# Relationship between the logs of a number with different bases

• Jan 7th 2011, 02:17 PM
BIOS
Relationship between the logs of a number with different bases
Can anyone explain step by step the relation between the logs of a number to different bases?

If we take a number x and do the following:

$\displaystyle log_{a}x$

then

$\displaystyle log_{b}x$

What is the relationship of the two?

I believe the formula that sums the relationship is:

$\displaystyle log_{b}x log_{a}x=log_{b}x$

Can anyone explain how this is reached?

P.S sorry for the formatting!
• Jan 7th 2011, 02:20 PM
e^(i*pi)
There is no relationship between them because the bases are different

If you said that $\displaystyle \log_b(x) = \log_a(x)$ then $\displaystyle a=b$ but as two expressions there is no relationship

You can use the change of base rule should you need to: $\displaystyle \log_a(x) = \dfrac{\log_b(x)}{\log_b(a)}$
• Jan 7th 2011, 02:25 PM
BIOS
Really? I have a book that states the following:

"The log of 0.278 is not equal to 1n 0.278. i.e. logarithms with different bases have different values. The different values are, however, related to eachother...."

:?
• Jan 7th 2011, 02:30 PM
Plato
Quote:

Originally Posted by BIOS
Really? I have a book that states the following:
"The log of 0.278 is not equal to 1n 0.278. i.e. logarithms with different bases have different values. The different values are, however, related to eachother...."

Of course that is the case.
If $\displaystyle a\ne b~\&~N\ne 1$ then $\displaystyle \log_a(N)\ne \log_b(N)$.
• Jan 7th 2011, 02:39 PM
BIOS
I think it's referring to a different relationship then i posted (and to example the book uses.)

E.g. the relationship between:

$\displaystyle \log_{b}a$ and the $\displaystyle \log_{a}x$

defining the relationship as:

$\displaystyle \log_{b}a\log_{a}x=\log_{b}x$

"This is the change of base formula which relates logarithms of a number relative to two different bases."

How is that the case if the logarithms are of two different numbers, namely a and x? or am i misunderstanding?
• Jan 7th 2011, 02:53 PM
Plato
Uning the definitions $\displaystyle \log_b(a)=\dfrac{\ln(a)}{\ln(b)}~\&~ \log_a(x)=\dfrac{\ln(x)}{\ln(a)}$ it is clear the by multiplying we

get $\displaystyle \,~~\log_b(a)\log_a(x)= \dfrac{\ln(x)}{\ln(b)}=\log_b(x)$,

• Jan 7th 2011, 03:03 PM
BIOS
I think i have it now. Thanks Plato. I was looking at the definition a different way.
• Jan 7th 2011, 03:38 PM
saravananbs
http://www.mathhelpforum.com/math-he...47aeaf1cd9.png=A(say)

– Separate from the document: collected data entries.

import Summits.AtomisticToContinuum.FouriersLaw.Theses.ContactStieltjesMeasure
import Literature.MathematicalPhysics.KineticTheory.LangevinChainKernel
import Mathlib.Analysis.Calculus.IteratedDeriv.Defs
import Mathlib.MeasureTheory.Integral.IntervalIntegral.Basic

/-!
# Crux `StieltjesRepresentation` (stmt-AtomisticToContinuum-15248) — ideator 4 (g14), round 2

Card `carrier-envelope-window`: first checkable statements, typed over existing declarations.
Nothing is proved here.

The crux AS FILED is kernel-equivalent to its φ⁴ corner `stub_phi4Edge` (β = 0 < lam,
`CayleyPencil.stieltjesRepresentation_iff_phi4Edge`, p167063); the corner needs exactly one dynamical
input, `δ`-uniform tightness of the weak steady states near `(T,T)` (census F1; typed residuals
`IdeasK4g3.EquilibriumTightness`, `IdeasK5g2.GradedLeakLaw → ResponseTightness`).  This card's engine
for the windowed energy drift is PATHWISE TIME–FREQUENCY SEPARATION: over a state-dependent window the
power a high-energy block exchanges with the thermal layer splits, by Parseval on the window, into
(slow thermal) × (carrier) — which vanishes up to the carrier's out-of-band leakage, a non-stationary
phase estimate on the BLOCK's smooth envelope (`CarrierLeakage`) — and (band noise) × (carrier), a
Gaussian first-chaos pairing over lags `≤ E^ε/Ω`; the signed term is the exact energy identity of the
lossless linear skeleton of the layer.  Target `WindowedDrain` (C⁺), hand-over `DrainGivesMoments`.
-/

noncomputable section

open MeasureTheory Set Filter Topology
open scoped NNReal BigOperators

namespace Summit.AtomisticToContinuum.FouriersLaw.Cruxes.StieltjesRepresentation.IdeasK4g14

open Literature.MathematicalPhysics.KineticTheory.HeatConduction

/-- The φ⁴ chain on the edge of the crux's range (`β = 0`). -/
def phi4 (ω₂ lam γ : ℝ) : OscillatorChain := pinnedChain ω₂ lam 0 γ

/-- **First lemma (stub 1, M): carrier leakage / non-stationary phase (tapered window).**  A carrier
`cos θ(t)` with instantaneous frequency `θ' ≥ Ω/2` whose modulation is slow (`|θ^{(j+1)}| ≤ Ω W^j`) and a
`C^M` envelope `s` supported in the window `[0, τ]` with `|s^{(j)}| ≤ S W^j` (taper × block envelope; the
taper contributes `W ≥ 1/τ`) has Fourier coefficient at every low frequency `|ω| ≤ Ω/4` of size
`≤ C S τ (W/Ω)^M`: `M` integrations by parts against `e^{i(θ - ω t)}` (`θ' - ω ≥ Ω/4`; no boundary terms
because `s` and its first `M-1` derivatives vanish at the ends).  With Parseval on the window this makes
(slow thermal signal) × (block carrier) pair to `‖slow‖_{L²} · ‖P_{<Ω/4} carrier‖_{L²}`, small with NO
smoothness, decorrelation or mixing asked of the thermal signal — the integrations by parts fall on the
block's envelope, the smoothest object in the chain (`C^{2n+1}` in time at depth `n`). -/
def CarrierLeakage (M : ℕ) : Prop :=
  ∃ C : ℝ, 0 < C ∧
    ∀ (S W Ω τ ω : ℝ) (s θ : ℝ → ℝ), 0 ≤ S → 0 < W → 0 < Ω → 0 < τ → |ω| ≤ Ω / 4 →
      ContDiff ℝ M s → Function.support s ⊆ Icc (0 : ℝ) τ → ContDiff ℝ (M + 1) θ →
      (∀ j : ℕ, j ≤ M → ∀ t : ℝ, |iteratedDeriv j s t| ≤ S * W ^ j) →
      (∀ t ∈ Icc (0 : ℝ) τ, Ω / 2 ≤ deriv θ t) →
      (∀ j : ℕ, 1 ≤ j → j ≤ M → ∀ t ∈ Icc (0 : ℝ) τ, |iteratedDeriv (j + 1) θ t| ≤ Ω * W ^ j) →
      |∫ t in (0 : ℝ)..τ, s t * Real.cos (θ t - ω * t)| ≤ C * S * τ * (W / Ω) ^ M

/-- Energy of one quartic site along a trajectory `q` (used only in `AdiabaticWorkBound`). -/
def siteEnergy (ω₂ lam : ℝ) (q : ℝ → ℝ) (t : ℝ) : ℝ :=
  (deriv q t) ^ 2 / 2 + ω₂ * (q t) ^ 2 / 2 + lam * (q t) ^ 4 / 4

/-- **Third leg (stub, L): adiabatic work bound — slow forcing cannot feed the fast action.**  Typed in
its simplest instance: ONE quartic site `q'' = -(ω₂ q + lam q³) + f` at energy `e ∈ [e₀, e₁]` (fast
frequency `≍ e^{1/4}`), driven by a force that is WEAK (`F² ≤ e₀`) and SLOW (`|f^{(j)}| ≤ F L^j`,
`L⁴ ≤ e₀`).  The work `∫ f q'` over a window is a boundary term `O(F e₁^{1/4} + F²)` (carrier boundary
term + the reactive centre-shift energy `χ f²`, `χ ≍ e^{-1/2}`) plus a leakage
`τ · F e₁^{1/2} · ((L + F e₀^{-1/2}) e₀^{-1/4})^M` — finite-order adiabatic invariance of the action, the
slowness rate being `L` (force) plus `F e^{-1/2}` (envelope).  Pure ODE statement; `M` integrations by
parts / one-phase averaging, no small divisors.  Multi-site blocks: the same move bounds the slow-channel
work by the capacity `O(√E)` of the block's slow variables (resonance widths) — the card's residue (iv). -/
def AdiabaticWorkBound (M : ℕ) : Prop :=
  ∀ ω₂ lam : ℝ, 0 < ω₂ → 0 < lam → ∃ C e_star : ℝ, 0 < C ∧ 0 < e_star ∧
    ∀ (F L τ e₀ e₁ : ℝ) (f q : ℝ → ℝ), 0 ≤ F → 0 < L → 0 < τ → e_star ≤ e₀ → e₀ ≤ e₁ →
      L ^ 4 ≤ e₀ → F ^ 2 ≤ e₀ →
      ContDiff ℝ M f → ContDiff ℝ 2 q →
      (∀ j : ℕ, j ≤ M → ∀ t ∈ Icc (0 : ℝ) τ, |iteratedDeriv j f t| ≤ F * L ^ j) →
      (∀ t ∈ Icc (0 : ℝ) τ, deriv (deriv q) t = -(ω₂ * q t + lam * q t ^ 3) + f t) →
      (∀ t ∈ Icc (0 : ℝ) τ, e₀ ≤ siteEnergy ω₂ lam q t ∧ siteEnergy ω₂ lam q t ≤ e₁) →
      |∫ t in (0 : ℝ)..τ, f t * deriv q t| ≤
        C * (F * e₁ ^ (1 / 4 : ℝ) + F ^ 2) +
          C * τ * F * e₁ ^ (1 / 2 : ℝ) * ((L + F * e₀ ^ (-(1 / 2) : ℝ)) * e₀ ^ (-(1 / 4) : ℝ)) ^ M

/-- **Target (C⁺): the windowed drain law** — a multiplicative, TIME-INTEGRATED, state-dependent-window
energy drift, uniform in the bath temperatures near `T`: from EVERY state `z` of energy `H z ≥ E₀` the
mean energy after time `K · (H z)^m` is at most `(1 - c) · H z`.  (The card's engine: dressed block
energy `h_block + E_skel` obeys the exact pathwise identity `d/dt = p_c (η^L + η^R) - γ Σ_b (ξ'_b)²`;
the emission integral is `≳ E^{1-n} · window`; the cross integral is `o(emission)` by Parseval +
`CarrierLeakage` for the slow part and a first-chaos bound over lags `≤ E^ε/Ω` for the band-noise part;
`δ` enters only through the noise amplitudes `√(2γT_b)`.)  Implies `IdeasK5g2.GradedLeakLaw` for large
`E` (drop by `1` within `K E^{m}`), and is what Meyn–Tweedie's state-dependent drift criterion
(MT 1993 Thm 19.1.2) consumes. -/
def WindowedDrain (ω₂ lam γ T : ℝ) (N : ℕ) : Prop :=
  ∃ K m E₀ δ₀ c : ℝ, 0 < K ∧ 0 ≤ m ∧ 0 < E₀ ∧ 0 < δ₀ ∧ δ₀ < T ∧ 0 < c ∧ c < 1 ∧
    ∀ T_L T_R : ℝ, |T_L - T| ≤ δ₀ → |T_R - T| ≤ δ₀ →
      ∀ z : PhaseSpace N, E₀ ≤ (phi4 ω₂ lam γ).hamiltonian N z →
        Integrable ((phi4 ω₂ lam γ).hamiltonian N)
            ((phi4 ω₂ lam γ).transitionKernel N T_L T_R
              (K * (phi4 ω₂ lam γ).hamiltonian N z ^ m).toNNReal z) ∧
          ∫ y, (phi4 ω₂ lam γ).hamiltonian N y
              ∂((phi4 ω₂ lam γ).transitionKernel N T_L T_R
                (K * (phi4 ω₂ lam γ).hamiltonian N z ^ m).toNNReal z) ≤
            (1 - c) * (phi4 ω₂ lam γ).hamiltonian N z

/-- **Hand-over (L, standard): windowed drain ⇒ `δ`-uniform polynomial moments of every weak steady
state near `(T,T)`** (weak steady state ⇒ invariant law of the Feller kernel — Echeverría, the soft step
shared with cards `gibbs-weighted-hypocoercivity` (B0) / `passivity-golden-rule`; then Meyn–Tweedie's
state-dependent drift criterion with `V = H^{p+m}`, `n(z) = K H(z)^m` and the compact petite sets of the
hypoelliptic chain).  Uniform moments give `IdeasK4g3.EquilibriumTightness` (hence `stub_phi4Edge` via
`IdeasK4g3.TightnessTransfer`) and, with polynomial Harris, `IdeasK5g2.ResponseTightness`. -/
def DrainGivesMoments : Prop :=
  ∀ ω₂ lam γ T : ℝ, 0 < ω₂ → 0 < lam → 0 < γ → 0 < T → ∀ N : ℕ, 2 ≤ N →
    WindowedDrain ω₂ lam γ T N →
      ∀ p : ℕ, ∃ C δ₁ : ℝ, 0 < δ₁ ∧ δ₁ < T ∧
        ∀ δ : ℝ, |δ| ≤ δ₁ →
          ∀ μ : Measure (PhaseSpace N),
            (phi4 ω₂ lam γ).IsSteadyState N (T + δ / 2) (T - δ / 2) μ →
              Integrable (fun z => (phi4 ω₂ lam γ).hamiltonian N z ^ p) μ ∧
                ∫ z, (phi4 ω₂ lam γ).hamiltonian N z ^ p ∂μ ≤ C

end Summit.AtomisticToContinuum.FouriersLaw.Cruxes.StieltjesRepresentation.IdeasK4g14
import Literature.NumberTheory.QuadraticFields.BinaryQuadraticFormsClassNumberCountChunks
import HarnessLib

/-!
# Class number of `D = −269 497 867` by row chunks, file H6 of 11: rows `(6390, 6600] ↦ 20`, `(6600, 6803] ↦ 22`, `(6803, 7000] ↦ 26`

Topic `NumberTheory/QuadraticFields`, namespace `Literature.NumberTheory.QuadraticFields.Quadratic`; pure VALUES file (theorems only). The landau-siegel
rescue bed's deep negative ladder rung `D_89^− = D_97^− = D_101^− = −269 497 867` (= 317·419·2029; Lehmer–Lehmer–Shanks 1970) has
`h = 1044` (engines A ≡ B of record). Its kernel evaluation by Cohen's Algorithm 5.3.5 (`BinQF.classNumberCount`,
`BinaryQuadraticFormsClassNumberCount.lean`) needs ≈ 35 min of kernel time, beyond one declaration's budget (≈ 150 s) and one
file's (≈ 600 s), so the row range `1 ≤ a ≤ 9478` is cut into 33 chunks of roughly equal work (`BinQF.redRowsSumFrom`,
`BinaryQuadraticFormsClassNumberCountChunks.lean`), three per file; the assembly `BinQF.classNumber (−269497867) = 1044` by
`BinQF.redRowsSumFrom_add` is in `ImaginaryQuadraticClassNumbersDeepI.lean`.

## References

* [Cohen1993] H. Cohen, *A Course in Computational Algebraic Number Theory*, GTM 138, §5.3.1 Algorithm 5.3.5.
* [LehmerLehmerShanks1970] D. H. Lehmer, E. Lehmer, D. Shanks, Math. Comp. 24 (1970) 433–451, §1 and Table.
-/

namespace Literature.NumberTheory.QuadraticFields.Quadratic

/-- Row chunk `a ∈ (6390, 6600]` of Cohen's Algorithm 5.3.5 at `N = 269 497 867`: partial count `20` (one kernel evaluation).
[cite: Cohen1993, §5.3.1 Algorithm 5.3.5] -/
theorem redRowsSumFrom_269497867_6390 : BinQF.redRowsSumFrom 269497867 6390 210 = 20 := by
  decide +kernel

/-- Row chunk `a ∈ (6600, 6803]` of Cohen's Algorithm 5.3.5 at `N = 269 497 867`: partial count `22` (one kernel evaluation).
[cite: Cohen1993, §5.3.1 Algorithm 5.3.5] -/
theorem redRowsSumFrom_269497867_6600 : BinQF.redRowsSumFrom 269497867 6600 203 = 22 := by
  decide +kernel

/-- Row chunk `a ∈ (6803, 7000]` of Cohen's Algorithm 5.3.5 at `N = 269 497 867`: partial count `26` (one kernel evaluation).
[cite: Cohen1993, §5.3.1 Algorithm 5.3.5] -/
theorem redRowsSumFrom_269497867_6803 : BinQF.redRowsSumFrom 269497867 6803 197 = 26 := by
  decide +kernel

end Literature.NumberTheory.QuadraticFields.Quadratic
import Summits.BirchSwinnertonDyer.BirchSwinnertonDyer.Theses.DerivedKatoValuationDoor
import Summits.BirchSwinnertonDyer.Rank1Residual.Additive.KatoDescentLocPKummerLogOfClass
import Literature.NumberTheory.EllipticCurves.IntegralH1LocalisationRankDictionary
import Mathlib.LinearAlgebra.Dimension.Finite
import HarnessLib

set_option linter.dupNamespace false
set_option autoImplicit false

/-!
# Stub S2 `stub_integralH1RankLeTwoOfAnalyticRankTwo` of line `descent` (crux stmt-BirchSwinnertonDyer-23259
# `FineLengthLeOneOfAnalyticRankTwo`, route `DerivedKatoValuationDoor`) REDUCED BY NAME to the printed
# Poitou–Tate rank dictionary: S2 ⟸ `PerrinRiou1993.lemme239_rank_integralH1_eq_selmerCorank` ∧ `SelCapTwoAt` ∧
# `CrisAtDoorPrimes`; and the (β)-glue S2 → `hstr` ⟸ `KuriharaPollack2007.lemma14_locP_image_rankOne`
# (INPUTS desk row τ7 = G101; seat `bsd-inputs-honda-p1` g14; helper `--supports 23259`, closes nothing)

Stub S2 (OPEN, registered on stmt-BirchSwinnertonDyer-23259, skeleton `Lines/descent.lean` r5) reads: at a door
prime `p` (`5 ≤ p`, good ordinary, `ρ̄` onto) of a globally minimal `W/ℚ` with analytic rank `2`,
`Module.rank ℤ_[p] ↥(integralH1 (tateRep W p) p ⊤) ≤ 2`.  Its docstring prints the dictionary «`rank = 1 + s`,
`s = s_p − ε_p` (Poitou–Tate; the image of `loc_p` is one line), so S2 ⟺ (at `a = 2`) `s_p = 2 ∧ ε_p = 1`».
The INPUTS desk (row τ7, director-bsd 2026-08-28) typed the two print inputs as named facts on the tree's pinned
objects (`Literature/NumberTheory/EllipticCurves/IntegralH1LocalisationRankDictionary.lean`):

* `PerrinRiou1993.lemme239_rank_integralH1_eq_selmerCorank` — [PR93, Lemme 2.3.9] with the Kato §14.1 /
  Bloch–Kato Ex. 3.11 dictionary: ONE integral class with a Kummer localisation of non-zero logarithm
  (`ε_p = 1`) ⟹ `rank_{ℤ_p} H¹(ℤ[1/p], T_pW) = corank_{ℤ_p} Sel_{p^∞}(W/ℚ)` (`W.selmerCorank p`);
* `KuriharaPollack2007.lemma14_locP_image_rankOne` — [KP07, Lemma 1.4]: the image of `loc_p` on
  `H¹(ℤ[1/p], T_pW)` has `ℤ_p`-rank EXACTLY one (pair dependence modulo the strict part + one class with
  non-torsion localisation).

This file proves, as kernel theorems (no `sorry`, standard axioms):

* §1 `locModPk_smul_eq_zero` — the strict part is `ℤ_p`-stable (`loc_p mod p^k` is `ℤ_p`-semilinear).
* §2 **`rank_integralH1_le_two_of_lemme239`** (per `(W, p)`) and
  **`integralH1RankLeTwo_of_lemme239_of_selCap_of_crisAt`**: the registered signature of S2 VERBATIM from
  {`lemme239_rank_integralH1_eq_selmerCorank`} ∪ {`SelCapTwoAt` at door primes, spelled
  `W.analyticRank = 2 → door → W.selmerCorank p ≤ 2`} ∪ {the route's rider `CrisAtDoorPrimes`
  (stmt-BirchSwinnertonDyer-23148) BY NAME} — G101 of the desk: linear arithmetic by name.
* §3 **`strictPairDependent_of_rank_le_two_of_lemma14`** (per `(W, p)`) and
  **`strictRankLeOne_of_integralH1RankLeTwo_of_lemma14`**: the glue «S2 → `hstr`» of the tenure's (β)
  re-split — `rank ≤ 2` together with [KP07, Lemma 1.4] (one class of non-torsion localisation) forces any two
  STRICT integral classes (`∀ k, locModPk W p k x = 0`) to be `ℤ_p`-dependent, i.e. the conclusion shape of
  the route's support `StrictRankLeDerivedOrder` / the hypothesis of `StrictCapGivesSelmerCap` — elementary
  linear algebra over the domain `ℤ_p` (`LinearIndependent.cardinal_le_rank` on the triple).
* §4 **`forall_hasLocPKummerLog_of_crisAt`**: at a door prime of an analytic-rank-two curve, `CrisAtDoorPrimes`
  makes EVERY integral class Kummer at `p` — the first assertion of [PR93, Lemme 2.3.9] at door primes,
  UNCONDITIONALLY, by the tree theorem `LocPKummer.hasLocPKummerLog_of_exists_log_ne_zero_of_mem_integralH1`
  (so the residual of the Perrin-Riou fact at door primes is exactly the compact-vs-discrete Selmer rank
  dictionary).

HONEST FRAMING.  §2 and §3 are CONDITIONAL reductions on named facts (D-0014; the gate records
`conditional-result`); §1, §4 are unconditional; no stub is proved as registered, no item is closed; the open
content of S2 after this file is displayed as {PR93 2.3.9-dictionary (print), `s_p ≤ 2` at `a = 2`
(`SelCapTwoAt`, BSD-strength), `ε_p = 1` (`CrisAtDoorPrimes`, open without a rational point)}.  Nothing
about BSD is proved by any of this.

References: [PR93] = [cite: PerrinRiou1993AIF, Lemme 2.3.9 (p. 967)]; [KP07] = [cite: KuriharaPollack2007, §1.4 Lemma 1.4];
[Kato04] = [cite: Kato2004Asterisque, §8.2, §14.1 (pp. 234–235)]; [BKS19] = [cite: BurnsKuriharaSano2019, Prop. 4.5].
-/

noncomputable section
/-- **PERSISTENCE OF A STAGNATION POINT — LOCAL FORM.** Let `U x₀ = 0` (any of the eight skeleton zeros), let
`δ₁ < √2/2`, `0 ≤ M`, and let `ρ ≥ 2‖G(x₀)‖/(√2/2 − δ₁)`. Suppose the perturbation `G` is differentiable with
derivative `G'` at every point of the closed ball `B̄(x₀, ρ)`, that `‖G'(x₀)‖ ≤ δ₁`, that the RADIAL Lipschitz bound
`‖G'(x) − G'(x₀)‖ ≤ M‖x − x₀‖` holds for `x ∈ B̄(x₀, ρ)`, and that `4(2 + M)‖G(x₀)‖ ≤ (√2/2 − δ₁)²`. Then there is a
radius `r ≤ 2‖G(x₀)‖/(√2/2 − δ₁)` (so `r ≤ ρ`) such that `U + G` has EXACTLY ONE zero `z` in `B̄(x₀, r)`, and
`D(U+G)(z)` is invertible. Every hypothesis is a statement about `G` on `B̄(x₀, ρ)` — the form a velocity snapshot
can certify point by point (value and gradient at `x₀` exactly; `M` from the Taylor series of `∇G` at `x₀` with a
remainder bound). Proof: Magnus 2022 Prop. 6.7 (`exists_zero_near_of_simplifiedNewton`) with `A = DU(x₀) + G'(x₀)`,
`‖A⁻¹‖ ≤ 1/(√2/2 − δ₁)` (`exists_equiv_fderiv_add`), Lipschitz constant `2 + M` on the Newton ball
`B̄(x₀, 2‖A⁻¹G(x₀)‖) ⊆ B̄(x₀, ρ)`. -/
theorem exists_unique_zero_near_of_abc_eq_zero_local {x₀ : EuclideanSpace ℝ (Fin 3)}
    (h0 : ABC.abc 1 1 1 x₀ = 0)
    {G : EuclideanSpace ℝ (Fin 3) → EuclideanSpace ℝ (Fin 3)}
    {G' : EuclideanSpace ℝ (Fin 3) → EuclideanSpace ℝ (Fin 3) →L[ℝ] EuclideanSpace ℝ (Fin 3)}
    {M δ₁ ρ : ℝ} (hM : 0 ≤ M) (hδ : δ₁ < Real.sqrt 2 / 2)
    (hρ : 2 * ‖G x₀‖ / (Real.sqrt 2 / 2 - δ₁) ≤ ρ)
    (hG : ∀ x ∈ closedBall x₀ ρ, HasFDerivAt G (G' x) x)
    (hlipG : ∀ x ∈ closedBall x₀ ρ, ‖G' x - G' x₀‖ ≤ M * ‖x - x₀‖)
    (hG' : ‖G' x₀‖ ≤ δ₁) (hsmall : 4 * (2 + M) * ‖G x₀‖ ≤ (Real.sqrt 2 / 2 - δ₁) ^ 2) :
    ∃ r : ℝ, 0 ≤ r ∧ r ≤ 2 * ‖G x₀‖ / (Real.sqrt 2 / 2 - δ₁) ∧
      ∃ z ∈ closedBall x₀ r, ABC.abc 1 1 1 z + G z = 0 ∧ (fderiv ℝ (ABC.abc 1 1 1) z + G' z).IsInvertible ∧
        ∀ y ∈ closedBall x₀ r, ABC.abc 1 1 1 y + G y = 0 → y = z := by
  set c : ℝ := Real.sqrt 2 / 2 - δ₁ with hc_def
  have hc : 0 < c := by rw [hc_def]; linarith
  -- the frozen Jacobian `A = DU(x₀) + G'(x₀)` as an isomorphism with `‖A⁻¹‖ ≤ 1/c`
  obtain ⟨e, he, hβ⟩ := exists_equiv_fderiv_add h0 (G' x₀) hG' hδ
  set f : EuclideanSpace ℝ (Fin 3) → EuclideanSpace ℝ (Fin 3) := fun x => ABC.abc 1 1 1 x + G x with hf_def
  set f' : EuclideanSpace ℝ (Fin 3) → EuclideanSpace ℝ (Fin 3) →L[ℝ] EuclideanSpace ℝ (Fin 3) :=
    fun x => fderiv ℝ (ABC.abc 1 1 1) x + G' x with hf'_def
  have ha : f' x₀ = (e : EuclideanSpace ℝ (Fin 3) →L[ℝ] EuclideanSpace ℝ (Fin 3)) := by rw [he]
  have hfa : f x₀ = G x₀ := by simp [hf_def, h0]
  -- `η = ‖A⁻¹ f(x₀)‖ ≤ ‖G x₀‖ / c`, so the Newton ball `B̄(x₀, 2η)` lies inside `B̄(x₀, ρ)`
  set η : ℝ := ‖e.symm (f x₀)‖ with hη_def
  have hη : η ≤ ‖G x₀‖ / c := by
    rw [hη_def, hfa]
    calc ‖e.symm (G x₀)‖ = ‖(e.symm : EuclideanSpace ℝ (Fin 3) →L[ℝ] EuclideanSpace ℝ (Fin 3)) (G x₀)‖ := rfl
      _ ≤ ‖(e.symm : EuclideanSpace ℝ (Fin 3) →L[ℝ] EuclideanSpace ℝ (Fin 3))‖ * ‖G x₀‖ :=
          ContinuousLinearMap.le_opNorm _ _
      _ ≤ 1 / c * ‖G x₀‖ := mul_le_mul_of_nonneg_right hβ (norm_nonneg _)
      _ = ‖G x₀‖ / c := by ring
  have hη0 : 0 ≤ η := norm_nonneg _
  have h2η : 2 * η ≤ 2 * ‖G x₀‖ / c := by
    rw [mul_div_assoc]; exact mul_le_mul_of_nonneg_left hη (by norm_num)
  have hsub : closedBall x₀ (2 * η) ⊆ closedBall x₀ ρ := closedBall_subset_closedBall (h2η.trans hρ)
  have hf : ∀ x ∈ closedBall x₀ (2 * η), HasFDerivAt f (f' x) x := fun x hx =>
    ((ABC.differentiable_abc 1 1 1 x).hasFDerivAt).add (hG x (hsub hx))
  have hlip : ∀ x ∈ closedBall x₀ (2 * η), ‖f' x - f' x₀‖ ≤ (2 + M) * ‖x - x₀‖ := fun x hx =>
    norm_fderiv_add_sub_le_of_radial (hlipG x (hsub hx))
  -- Magnus's smallness condition `4·(2+M)·‖A⁻¹‖·η ≤ 1`
  have hβ0 : 0 ≤ ‖(e.symm : EuclideanSpace ℝ (Fin 3) →L[ℝ] EuclideanSpace ℝ (Fin 3))‖ := norm_nonneg _
  have hcond : 4 * (2 + M) * ‖(e.symm : EuclideanSpace ℝ (Fin 3) →L[ℝ] EuclideanSpace ℝ (Fin 3))‖ * η ≤ 1 := by
    have h1 : 4 * (2 + M) * ‖(e.symm : EuclideanSpace ℝ (Fin 3) →L[ℝ] EuclideanSpace ℝ (Fin 3))‖ * η ≤
        4 * (2 + M) * (1 / c) * (‖G x₀‖ / c) := by
      have h2M : 0 ≤ 4 * (2 + M) := by positivity
      calc 4 * (2 + M) * ‖(e.symm : EuclideanSpace ℝ (Fin 3) →L[ℝ] EuclideanSpace ℝ (Fin 3))‖ * η
          ≤ 4 * (2 + M) * (1 / c) * η := by gcongr
        _ ≤ 4 * (2 + M) * (1 / c) * (‖G x₀‖ / c) := by gcongr
    have h2 : 4 * (2 + M) * (1 / c) * (‖G x₀‖ / c) = (4 * (2 + M) * ‖G x₀‖) / c ^ 2 := by
      field_simp
    have h3 : (4 * (2 + M) * ‖G x₀‖) / c ^ 2 ≤ 1 := by
      rw [div_le_one (by positivity)]; exact hsmall
    exact h1.trans (h2.le.trans h3)
  obtain ⟨z, hz, hfz, hinv, huniq, -⟩ :=
    Literature.Analysis.Calculus.exists_zero_near_of_simplifiedNewton (f := f) (f' := f') (a := x₀) (A := e)
      (M := 2 + M) (by positivity) hf ha hlip hcond
  exact ⟨2 * η, by positivity, h2η, z, hz, hfz, hinv, huniq⟩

then in exponetial form of this is x=a^A

http://www.mathhelpforum.com/math-he...28d00476c4.png=B(say)

then in exponetial form of this is x=b^B

then relation is a^A=b^B

i think 2 question is not valid always.
• Jan 7th 2011, 03:50 PM
Plato
Quote:

Originally Posted by saravananbs
http://www.mathhelpforum.com/math-he...47aeaf1cd9.png=A(say)
then in exponetial form of this is x=a^A
http://www.mathhelpforum.com/math-he...28d00476c4.png=B(say)
then in exponetial form of this is x=b^B then relation is a^A=b^B
i think 2 question is not valid always.

What a confusing posting.
Can you tell us what point you are trying to make?

We do know that $\displaystyle \log_b(a)=x$ is defined as $\displaystyle b^x=a$.